Девочка по имени Зверёк - страница 51



И Валерий еще долго бубнил и читал нотации.

Марк не обиделся. Он заранее предвкушал возможность «отомстить» Валерию в театре, где их ждало гладиаторское представление: Валерий был равнодушен к бегам, зато истово загорался при виде сражающихся гладиаторов. Однажды, в порыве эмоций, он так вцепился Марку в плечо, что остались изрядные синяки. Марк нарочно перетерпел и не отнял руки, зато потом целую неделю насмешливо демонстрировал эти синяки несчастному смущенному приятелю.

И когда после бегов они добрались до театра и удобно расположились на скамье, он притворно-боязливо скосился на Валерия и с задумчивым видом потер свое плечо.

– Лучше не говори ничего! – задиристо выпалил Валерий. – И не смотри на меня так, сегодня я собираюсь держать себя в руках!

– Разве я сказал что-нибудь? – невинно проговорил Марк. – Можешь, если хочешь, держать себя в руках, или держать за руку меня, или держаться за поручень сиденья – мне что за дело! А можешь пересесть вон к той прелестной молодой особе и опираться в случае нужды на ее нежное плечико – судя по ее взгляду, это придется ей по вкусу!
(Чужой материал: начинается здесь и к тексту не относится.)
/-- Additivity of `(D·D′)` in `D′`. [cite: Lange2023AbelianVarietiesComplex, §2.2.1 (p. 89)] -/
theorem re_torusIntegral_wedge_add_right (e : Fin (2 * 2) ≃ ι) (α β β' : E [⋀^Fin 2]→L[ℝ] ℝ) :
    (torusIntegral Φ e ((ofRealForm α).wedge (ofRealForm (β + β')))).re =
      (torusIntegral Φ e ((ofRealForm α).wedge (ofRealForm β))).re +
        (torusIntegral Φ e ((ofRealForm α).wedge (ofRealForm β'))).re := by
  rw [ofRealForm_add, ContinuousAlternatingMap.wedge_add_right, torusIntegral_add, Complex.add_re]

/-- Homogeneity of `(D·D′)` in `D′`. [cite: Lange2023AbelianVarietiesComplex, §2.2.1 (p. 89)] -/
theorem re_torusIntegral_wedge_smul_right (e : Fin (2 * 2) ≃ ι) (c : ℝ) (α β : E [⋀^Fin 2]→L[ℝ] ℝ) :
    (torusIntegral Φ e ((ofRealForm α).wedge (ofRealForm (c • β)))).re =
      c * (torusIntegral Φ e ((ofRealForm α).wedge (ofRealForm β))).re := by
  rw [ofRealForm_smul, Literature.LinearAlgebra.Alternating.wedge_smul_right_complex, torusIntegral_smul,
    Complex.re_ofReal_mul]

/-- `((-D)·D′) = -(D·D′)`. [cite: Lange2023AbelianVarietiesComplex, §2.2.1 (p. 89)] -/
theorem re_torusIntegral_wedge_neg_left (e : Fin (2 * 2) ≃ ι) (α β : E [⋀^Fin 2]→L[ℝ] ℝ) :
    (torusIntegral Φ e ((ofRealForm (-α)).wedge (ofRealForm β))).re =
      -(torusIntegral Φ e ((ofRealForm α).wedge (ofRealForm β))).re := by
  rw [ofRealForm_neg, wedge_neg_left₀, torusIntegral_neg₀, Complex.neg_re]

/-- `(D·(-D′)) = -(D·D′)`. [cite: Lange2023AbelianVarietiesComplex, §2.2.1 (p. 89)] -/
theorem re_torusIntegral_wedge_neg_right (e : Fin (2 * 2) ≃ ι) (α β : E [⋀^Fin 2]→L[ℝ] ℝ) :
    (torusIntegral Φ e ((ofRealForm α).wedge (ofRealForm (-β)))).re =
      -(torusIntegral Φ e ((ofRealForm α).wedge (ofRealForm β))).re := by
  rw [ofRealForm_neg, wedge_neg_right₀, torusIntegral_neg₀, Complex.neg_re]

end Algebra

/-! ## §1 The refined Humbert form `q̃_{(A,θ)}(D) = (D·θ)² − 2(D·D)` -/

section Definition

variable {ι : Type*} [DecidableEq ι] {E : Type*} [NormedAddCommGroup E] [NormedSpace ℂ E]
  (Φ : (ι → ℝ) ≃L[ℝ] E) (e : Fin (2 * 2) ≃ ι)

/-- **Kani's refined Humbert form `q̃_{(A,θ)}(D) = (D·θ)² − 2(D·D)` of a (principally) polarised complex torus of
dimension `2`** ("(11) `q̃_{(A,θ)}(D) = β_A(D, θ)² − 4q_A(D) = (D.θ)² − 2(D.D)`, for `D ∈ NS(A)`"), at torus level:
`X = E/Φ(ℤ^ι)` with `e : Fin 4 ≃ ι`, the polarisation class `θ` read as a real `2`-form `η₀`, the divisor class `D`
as a real `2`-form `η`, and the intersection numbers as `∫_X` of wedges of the complexified forms
(`(D·θ) = Re ∫_X η_ℂ ∧ η₀_ℂ`, `(D·D) = Re ∫_X η_ℂ ∧ η_ℂ`; the integrals are real, `torusIntegral_wedge_ofRealForm_eq_re`).
For a principal polarisation this form descends to the positive definite form `q_{(A,θ)}` on `NS(A,θ) = NS(A)/ℤθ`
(`refinedHumbert_add_smul`, `IsPrincipalPolarization.refinedHumbert_eq_zero_iff_exists_int`), the **refined Humbert
invariant**. For `n = 2` it is Auffarth's `q₂`. [cite: KaniCurvesGenus2AbelianSurfaces, §2 (11) (chunk p0005)] [cite: Kani1994EllipticCurvesAbelianSurfaces] [cite: Auffarth2015EllipticCurvesAbelianVarieties, §1 (p0003: "For n = 2, we get precisely the quadratic form that Kani introduces")] -/
def refinedHumbert (η₀ η : E [⋀^Fin 2]→L[ℝ] ℝ) : ℝ :=
  (torusIntegral Φ e ((ofRealForm η).wedge (ofRealForm η₀))).re ^ 2
    - 2 * (torusIntegral Φ e ((ofRealForm η).wedge (ofRealForm η))).re

/-- Unfolding of `refinedHumbert`. [cite: KaniCurvesGenus2AbelianSurfaces, §2 (11) (chunk p0005)] -/
theorem refinedHumbert_eq (η₀ η : E [⋀^Fin 2]→L[ℝ] ℝ) :
    refinedHumbert Φ e η₀ η =
      (torusIntegral Φ e ((ofRealForm η).wedge (ofRealForm η₀))).re ^ 2
        - 2 * (torusIntegral Φ e ((ofRealForm η).wedge (ofRealForm η))).re := rfl

/-- **`q̃` is quadratic: `q̃(cD) = c² q̃(D)`.** [cite: KaniCurvesGenus2AbelianSurfaces, §2 (11) ("defines a … quadratic form")] -/
theorem refinedHumbert_smul (η₀ η : E [⋀^Fin 2]→L[ℝ] ℝ) (c : ℝ) :
    refinedHumbert Φ e η₀ (c • η) = c ^ 2 * refinedHumbert Φ e η₀ η := by
  rw [refinedHumbert_eq, refinedHumbert_eq, re_torusIntegral_wedge_smul_left, re_torusIntegral_wedge_smul_left,
    re_torusIntegral_wedge_smul_right]
  ring

/-- `q̃(-D) = q̃(D)`. [cite: KaniCurvesGenus2AbelianSurfaces, §2 (11)] -/
theorem refinedHumbert_neg (η₀ η : E [⋀^Fin 2]→L[ℝ] ℝ) :
    refinedHumbert Φ e η₀ (-η) = refinedHumbert Φ e η₀ η := by
  rw [← neg_one_smul ℝ η, refinedHumbert_smul]
  norm_num

/-- `q̃(0) = 0`. [cite: KaniCurvesGenus2AbelianSurfaces, §2 (11)] -/
@[simp] theorem refinedHumbert_zero (η₀ : E [⋀^Fin 2]→L[ℝ] ℝ) : refinedHumbert Φ e η₀ 0 = 0 := by
  rw [← zero_smul ℝ (0 : E [⋀^Fin 2]→L[ℝ] ℝ), refinedHumbert_smul]
  ring

/-- **`q̃(θ) = 0` when `(θ²) = 2`** (`(θ·θ)² − 2(θ·θ) = 4 − 4`). [cite: KaniCurvesGenus2AbelianSurfaces, §2 (11) and Lemma 12 (proof: "`β_A(θ, θ) = 2q_A(θ) = 2`")] -/
theorem refinedHumbert_self {η₀ : E [⋀^Fin 2]→L[ℝ] ℝ}
    (h2 : (torusIntegral Φ e ((ofRealForm η₀).wedge (ofRealForm η₀))).re = 2) :
    refinedHumbert Φ e η₀ η₀ = 0 := by
  rw [refinedHumbert_eq, h2]
  norm_num

/-- **`q̃` descends to `NS(A,θ) = NS(A)/ℤθ`: `q̃(D + mθ) = q̃(D)`** for every (real, in particular integer) `m`, as soon
as `(θ²) = 2` ("this defines a … quadratic form `q_{(A,θ)}` on the quotient space `NS(A,θ) := NS(A)/ℤθ`, so we have that
`q̃_{(A,θ)} = q_{(A,θ)} ∘ π_θ`"; Auffarth Remark 3.3: "the forms `q_r` descend to forms on `NS(A)/ℤ[Θ]`").
[cite: KaniCurvesGenus2AbelianSurfaces, §2 (11) (chunk p0005)] [cite: Auffarth2015EllipticCurvesAbelianVarieties, §3 Remark 3.3 (p0007 L35)] -/
theorem refinedHumbert_add_smul {η₀ : E [⋀^Fin 2]→L[ℝ] ℝ}
    (h2 : (torusIntegral Φ e ((ofRealForm η₀).wedge (ofRealForm η₀))).re = 2) (η : E [⋀^Fin 2]→L[ℝ] ℝ) (m : ℝ) :
    refinedHumbert Φ e η₀ (η + m • η₀) = refinedHumbert Φ e η₀ η := by
  rw [refinedHumbert_eq, refinedHumbert_eq, re_torusIntegral_wedge_add_left, re_torusIntegral_wedge_smul_left, h2,
    re_torusIntegral_wedge_add_left, re_torusIntegral_wedge_add_right, re_torusIntegral_wedge_add_right,
    re_torusIntegral_wedge_smul_left, re_torusIntegral_wedge_smul_left, re_torusIntegral_wedge_smul_right,
    re_torusIntegral_wedge_smul_right, h2, re_torusIntegral_wedge_comm Φ e η₀ η]
  ring

/-- `q̃(D + mθ) = q̃(D)` for integer `m`. [cite: KaniCurvesGenus2AbelianSurfaces, §2 (11) (chunk p0005)] -/
theorem refinedHumbert_add_zsmul {η₀ : E [⋀^Fin 2]→L[ℝ] ℝ}
    (h2 : (torusIntegral Φ e ((ofRealForm η₀).wedge (ofRealForm η₀))).re = 2) (η : E [⋀^Fin 2]→L[ℝ] ℝ) (m : ℤ) :
    refinedHumbert Φ e η₀ (η + m • η₀) = refinedHumbert Φ e η₀ η := by
  rw [← refinedHumbert_add_smul Φ e h2 η (m : ℝ), Int.cast_smul_eq_zsmul ℝ]

/-- `q̃(mθ) = 0` for `(θ²) = 2`. [cite: KaniCurvesGenus2AbelianSurfaces, §2 (11) (chunk p0005)] -/
theorem refinedHumbert_smul_self {η₀ : E [⋀^Fin 2]→L[ℝ] ℝ}
    (h2 : (torusIntegral Φ e ((ofRealForm η₀).wedge (ofRealForm η₀))).re = 2) (m : ℝ) :
    refinedHumbert Φ e η₀ (m • η₀) = 0 := by
  rw [refinedHumbert_smul, refinedHumbert_self Φ e h2, mul_zero]

/-- **Lemma 12 (15): on `θ^⊥` the refined Humbert form is `−2` times the self-intersection**, `q̃(D′) = −2(D′·D′) =
−4q_A(D′)` for `(D′·θ) = 0`. [cite: KaniCurvesGenus2AbelianSurfaces, §2 Lemma 12 (15) (chunks p0007–p0008)] -/
theorem refinedHumbert_eq_neg_two_mul_of_orthogonal {η₀ η : E [⋀^Fin 2]→L[ℝ] ℝ}
    (h : (torusIntegral Φ e ((ofRealForm η).wedge (ofRealForm η₀))).re = 0) :
    refinedHumbert Φ e η₀ η = -2 * (torusIntegral Φ e ((ofRealForm η).wedge (ofRealForm η))).re := by
  rw [refinedHumbert_eq, h]
  ring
Валерий, не вытерпев, оглянулся. На них смотрела и приветливо махала рукой младшая сестра Гая, Терция, девушка лет шестнадцати, с огромными голубыми глазами и по-детски округлым рисунком губ. Она радостно улыбнулась, когда Валерий обернулся к ней, и еще раз махнула им ладошкой.

Марк пихнул друга локтем:

– Что ты сидишь как сапожник? Трудно поднять в приветствии руку?

– Марк, честное слово… – сконфузился Валерий.

– Ну вот, теперь он конфузится! Что дурного, если ты вежливо поприветствуешь девушку из хорошей семьи, сестру твоего приятеля Гая? Ты ведешь себя как хмурый грек, которому претит появление женщины в обществе. Давай оба надуемся и отвернемся от нее с презрением в глазах. Вот потеха!

Валерий слабо улыбнулся Терции и деревянно пошевелил поднятой ладонью в знак приветствия, на его лбу выступила испарина.

– Можно подумать, – ехидно потешался Марк, – что тебя просят бежать за ее носилками с веером, прилюдно декламировать оды в ее честь или провожать по вечерам с факелом! Вот, смотри, я машу ей и улыбаюсь, и даже Луций, который сидит, заметь, пятью рядами выше, не находит в этом ничего, кроме дани вежливости.

– Марк, умоляю! – чуть не простонал Валерий. – Эта девушка… словом… Да вот уже выгнали наконец на арену этого ленивца Друзия с его львом!

На арену действительно вытолкали актера, разряженного шутом, и его вечно сонного ручного льва. Лев, со старой провислой спиной и недовольной мордой, нехотя переставлял лапы, понукаемый сзади острым копьем стражника, и вяло оглядывал тысячи раз виданные им шумные людские толпы.

Шут и это несуразное животное должны были разыгрывать на потеху публике, скучающей в ожидании настоящего боя, смешные сценки, пародируя гладиаторов с дикими зверями. Но то ли актер был сегодня нездоров, то ли лев переспал, или наоборот, но игра их не заладилась с первой же минуты.

Друзий, пытаясь хоть немного раззадорить льва, подбегал к нему справа и слева и то дергал за усы и гриву, то тянул за хвост, то что-то орал ему в самые уши. Но дело с места не двигалось, и зрители стали проявлять недовольство – на арену полетели палки, огрызки фруктов, мелкие камешки. В ответ на это многоопытный лев на минутку встал и со знанием дела протрусил на равноудаленное от трибун, недосягаемое место арены. Там он лениво улегся на бок, как большой утомленный кот, представив взорам публики мягкое седеющее брюхо.